AIM OF THE TASK: Copy nothing from the entries below except the lines from the one containing "(hφ₂ : IsSemialgebraicFunOn" through the one containing "(hne₂ : ∀ p ∈ r.domain, φ₂' (p 0) ≠ 0)", and copy those exactly.
[[ INFORMATION GIVEN, beginning ]]
import Summits.KontsevichZagierPeriods.KontsevichZagierPeriods.Theorems.HermiteRigidityGenusTwoCycleTransferPushforwardDimOne
import Summits.KontsevichZagierPeriods.KontsevichZagierPeriods.Theorems.HermiteRigidityGenusTwoCycleTransferSemialgebraicInvFunOn

/-!
# Transport of a one-dimensional representation along the two REAL sheets of a correspondence
(support of stmt-KontsevichZagierPeriods-14654 `JLPairIdentityOne`, route IsogenyCertificates;
reusable)

The real-sheet step of the KZ-derivation of `JLPairIdentityOne` (work report §6, §8, stub S2): on a
piece `σ` of the `C`-side domain where the two fibre points of the explicit correspondence are real
and the sheet functions `φ₁, φ₂` are injective with nowhere-zero derivative, the trace identity
(`trace_identity_div` of `IsogenyCertificatesJLPairIdentityOneCorrespondence`, or its degree-18
analogue) writes the integrand as `c₁·F(φ₁)|φ₁′| + c₂·F(φ₂)|φ₂′|` (`F = 1/√f_X`, `cᵢ = ±1`).
`twoSheetTransport` turns this pointwise identity into moves: ONE integrand-additivity move (rule
1b) and TWO changes of variables (rule 2, the tree's `stub_pushforwardDimOne` with the semialgebraic
inverse `stub_semialgebraicInvFunOn`) produce representations `s₁, s₂` on the images `φᵢ(σ)` with
integrands `cᵢ·F` and `[r] − [s₁] − [s₂] ∈ KZ.relations`. All hypotheses are semialgebraicity /
integrability / calculus facts about the sheet functions on `σ`; nothing specific to the curves.

References: M. Kontsevich, D. Zagier, *Periods* (2001), §1.2 rules (1), (2).
-/

noncomputable section

open Set MeasureTheory
open Literature.NumberTheory.Transcendental Literature.ModelTheory.ExponentialFields
open Summit.KontsevichZagierPeriods.HermiteRigidity.GenusTwoCycleTransfer
  (stub_pushforwardDimOne stub_semialgebraicInvFunOn)

namespace Summit.KontsevichZagierPeriods.IsogenyCertificates.TwoSheetTransport

/-- **One real sheet.** If on the domain `σ` of `r : KZ.IntegralRep 1` the integrand is
`c·F(φ(p 0))·|φ′(p 0)|` with `φ, φ′, F∘φ` `ℚ`-semialgebraic on `σ`, `φ′` the nowhere-zero derivative
of `φ`, `φ` injective on `σ`, then the rule-2 push-forward along `φ` is a representation `s` on
`φ(σ)` with integrand `c·F` there and `[r] − [s] ∈ KZ.changeOfVariablesRel`.
[cite: KontsevichZagier2001, §1.2 rule (2)] -/
theorem oneSheet (r : KZ.IntegralRep 1) (F φ φ' : ℝ → ℝ) (c : ℚ)
    (hφ : IsSemialgebraicFunOn ℚ r.domain (fun p => φ (p 0)))
    (hφ' : IsSemialgebraicFunOn ℚ r.domain (fun p => φ' (p 0)))
    (hder : ∀ p ∈ r.domain, HasDerivAt φ (φ' (p 0)) (p 0))
    (hne : ∀ p ∈ r.domain, φ' (p 0) ≠ 0)
    (hinj : ∀ p ∈ r.domain, ∀ q ∈ r.domain, φ (p 0) = φ (q 0) → p = q)
    (hr : ∀ p ∈ r.domain, r.integrand p = (c : ℝ) * F (φ (p 0)) * |φ' (p 0)|) :
    ∃ s : KZ.IntegralRep 1,
      s.domain = (fun p : Fin 1 → ℝ => fun _ : Fin 1 => φ (p 0)) '' r.domain ∧
      (∀ p ∈ r.domain, s.integrand (fun _ => φ (p 0)) = (c : ℝ) * F (φ (p 0))) ∧
      KZ.of r - KZ.of s ∈ KZ.changeOfVariablesRel := by
  set Φ : (Fin 1 → ℝ) → (Fin 1 → ℝ) := fun p _ => φ (p 0) with hΦ_def
  have hσ : IsSemialgebraic ℚ r.domain := r.isSemialgebraic_domain
  have hΦsa : IsSemialgebraicMapOn ℚ r.domain Φ := IsSemialgebraicMapOn.of_forall hσ fun _ => hφ
  have hΦinj : InjOn Φ r.domain := fun p hp q hq h => hinj p hp q hq (congrFun h 0)
  have hG : IsSemialgebraicMapOn ℚ (Φ '' r.domain) (Function.invFunOn Φ r.domain) :=
    stub_semialgebraicInvFunOn hΦsa hΦinj
  have hGφ : ∀ p ∈ r.domain, Function.invFunOn Φ r.domain (fun _ => φ (p 0)) = p := fun p hp =>
    hΦinj.leftInvOn_invFunOn hp
  obtain ⟨s, hsd, hsi, hrel⟩ := stub_pushforwardDimOne r φ φ' (Function.invFunOn Φ r.domain)
    hφ hφ' hder hne hG hGφ
  refine ⟨s, hsd, fun p hp => ?_, hrel⟩
  rw [hsi p hp, hr p hp, mul_div_assoc, div_self (abs_ne_zero.mpr (hne p hp)), mul_one]

/-- **Two real sheets** (stub S2 of the line proposed for `JLPairIdentityOne`, abstract form). If on
the domain `σ` of `r : KZ.IntegralRep 1` the integrand is `c₁·F(φ₁)|φ₁′| + c₂·F(φ₂)|φ₂′|` (the trace
identity of a (2,k)-correspondence on a piece with two real, injective, regular sheets `φ₁, φ₂`),
and each sheet term is `ℚ`-semialgebraic and integrable on `σ`, then there are representations `s₁,
s₂` on the images `φᵢ(σ)` with integrands `cᵢ·F` and `[r] − [s₁] − [s₂] ∈ KZ.relations` (rule 1b
once, rule 2 twice). [cite: KontsevichZagier2001, §1.2 rules (1), (2)] -/
theorem twoSheetTransport (r : KZ.IntegralRep 1) (F φ₁ φ₁' φ₂ φ₂' : ℝ → ℝ) (c₁ c₂ : ℚ)
    (hφ₁ : IsSemialgebraicFunOn ℚ r.domain (fun p => φ₁ (p 0)))
    (hφ₁' : IsSemialgebraicFunOn ℚ r.domain (fun p => φ₁' (p 0)))
    (hF₁ : IsSemialgebraicFunOn ℚ r.domain (fun p => F (φ₁ (p 0))))
    (hder₁ : ∀ p ∈ r.domain, HasDerivAt φ₁ (φ₁' (p 0)) (p 0))
    (hne₁ : ∀ p ∈ r.domain, φ₁' (p 0) ≠ 0)
    (hinj₁ : ∀ p ∈ r.domain, ∀ q ∈ r.domain, φ₁ (p 0) = φ₁ (q 0) → p = q)
    (hint₁ : IntegrableOn (fun p : Fin 1 → ℝ => F (φ₁ (p 0)) * |φ₁' (p 0)|) r.domain)
    (hφ₂ : IsSemialgebraicFunOn ℚ r.domain (fun p => φ₂ (p 0)))
    (hφ₂' : IsSemialgebraicFunOn ℚ r.domain (fun p => φ₂' (p 0)))
    (hF₂ : IsSemialgebraicFunOn ℚ r.domain (fun p => F (φ₂ (p 0))))
    (hder₂ : ∀ p ∈ r.domain, HasDerivAt φ₂ (φ₂' (p 0)) (p 0))
    (hne₂ : ∀ p ∈ r.domain, φ₂' (p 0) ≠ 0)
    (hinj₂ : ∀ p ∈ r.domain, ∀ q ∈ r.domain, φ₂ (p 0) = φ₂ (q 0) → p = q)
    (hint₂ : IntegrableOn (fun p : Fin 1 → ℝ => F (φ₂ (p 0)) * |φ₂' (p 0)|) r.domain)
    (htr : ∀ p ∈ r.domain, r.integrand p =
      (c₁ : ℝ) * F (φ₁ (p 0)) * |φ₁' (p 0)| + (c₂ : ℝ) * F (φ₂ (p 0)) * |φ₂' (p 0)|) :
    ∃ s₁ s₂ : KZ.IntegralRep 1,
      s₁.domain = (fun p : Fin 1 → ℝ => fun _ : Fin 1 => φ₁ (p 0)) '' r.domain ∧
      (∀ p ∈ r.domain, s₁.integrand (fun _ => φ₁ (p 0)) = (c₁ : ℝ) * F (φ₁ (p 0))) ∧
      s₂.domain = (fun p : Fin 1 → ℝ => fun _ : Fin 1 => φ₂ (p 0)) '' r.domain ∧
      (∀ p ∈ r.domain, s₂.integrand (fun _ => φ₂ (p 0)) = (c₂ : ℝ) * F (φ₂ (p 0))) ∧
      KZ.of r - KZ.of s₁ - KZ.of s₂ ∈ KZ.relations := by
  have hσ : IsSemialgebraic ℚ r.domain := r.isSemialgebraic_domain
  -- the two sheet representations on σ
  have hsa₁ : IsSemialgebraicFunOn ℚ r.domain
      (fun p => (c₁ : ℝ) * F (φ₁ (p 0)) * |φ₁' (p 0)|) :=
    IsSemialgebraicFunOn.mul_holds (IsSemialgebraicFunOn.mul_holds
      (isSemialgebraicFunOn_const_ratCast hσ c₁) hF₁) hφ₁'.abs
  have hsa₂ : IsSemialgebraicFunOn ℚ r.domain
      (fun p => (c₂ : ℝ) * F (φ₂ (p 0)) * |φ₂' (p 0)|) :=
    IsSemialgebraicFunOn.mul_holds (IsSemialgebraicFunOn.mul_holds
      (isSemialgebraicFunOn_const_ratCast hσ c₂) hF₂) hφ₂'.abs
  have hi₁ :
      IntegrableOn (fun p : Fin 1 → ℝ => (c₁ : ℝ) * F (φ₁ (p 0)) * |φ₁' (p 0)|) r.domain :=
    IntegrableOn.congr_fun (hint₁.const_mul (c₁ : ℝ)) (fun p _ => by ring)
      (KZ.IntegralRep.measurableSet_domain_holds r)
  have hi₂ :
      IntegrableOn (fun p : Fin 1 → ℝ => (c₂ : ℝ) * F (φ₂ (p 0)) * |φ₂' (p 0)|) r.domain :=
    IntegrableOn.congr_fun (hint₂.const_mul (c₂ : ℝ)) (fun p _ => by ring)
      (KZ.IntegralRep.measurableSet_domain_holds r)
  let r₁ : KZ.IntegralRep 1 :=
    ⟨r.domain, fun p => (c₁ : ℝ) * F (φ₁ (p 0)) * |φ₁' (p 0)|, hσ, hsa₁, hi₁⟩
  let r₂ : KZ.IntegralRep 1 :=
    ⟨r.domain, fun p => (c₂ : ℝ) * F (φ₂ (p 0)) * |φ₂' (p 0)|, hσ, hsa₂, hi₂⟩
  -- rule 1b
  have hadd : KZ.of r - KZ.of r₁ - KZ.of r₂ ∈ KZ.relations :=
    KZ.integrandAddRel_subset_relations ⟨1, r, r₁, r₂, rfl, rfl, fun p hp => htr p hp, rfl⟩
  -- rule 2 on each sheet
  obtain ⟨s₁, hd₁, hi₁', hrel₁⟩ :=
    oneSheet r₁ F φ₁ φ₁' c₁ hφ₁ hφ₁' hder₁ hne₁ hinj₁ (fun _ _ => rfl)
  obtain ⟨s₂, hd₂, hi₂', hrel₂⟩ :=
    oneSheet r₂ F φ₂ φ₂' c₂ hφ₂ hφ₂' hder₂ hne₂ hinj₂ (fun _ _ => rfl)
  refine ⟨s₁, s₂, hd₁, hi₁', hd₂, hi₂', ?_⟩
  have key := KZ.relations.add_mem (KZ.relations.add_mem hadd
    (KZ.changeOfVariablesRel_subset_relations hrel₁))
    (KZ.changeOfVariablesRel_subset_relations hrel₂)
  convert key using 1
  abel

end Summit.KontsevichZagierPeriods.IsogenyCertificates.TwoSheetTransport

end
[[ INFORMATION GIVEN, end ]]
FINISHED TASK:
    (hφ₂ : IsSemialgebraicFunOn ℚ r.domain (fun p => φ₂ (p 0)))
    (hφ₂' : IsSemialgebraicFunOn ℚ r.domain (fun p => φ₂' (p 0)))
    (hF₂ : IsSemialgebraicFunOn ℚ r.domain (fun p => F (φ₂ (p 0))))
    (hder₂ : ∀ p ∈ r.domain, HasDerivAt φ₂ (φ₂' (p 0)) (p 0))
    (hne₂ : ∀ p ∈ r.domain, φ₂' (p 0) ≠ 0)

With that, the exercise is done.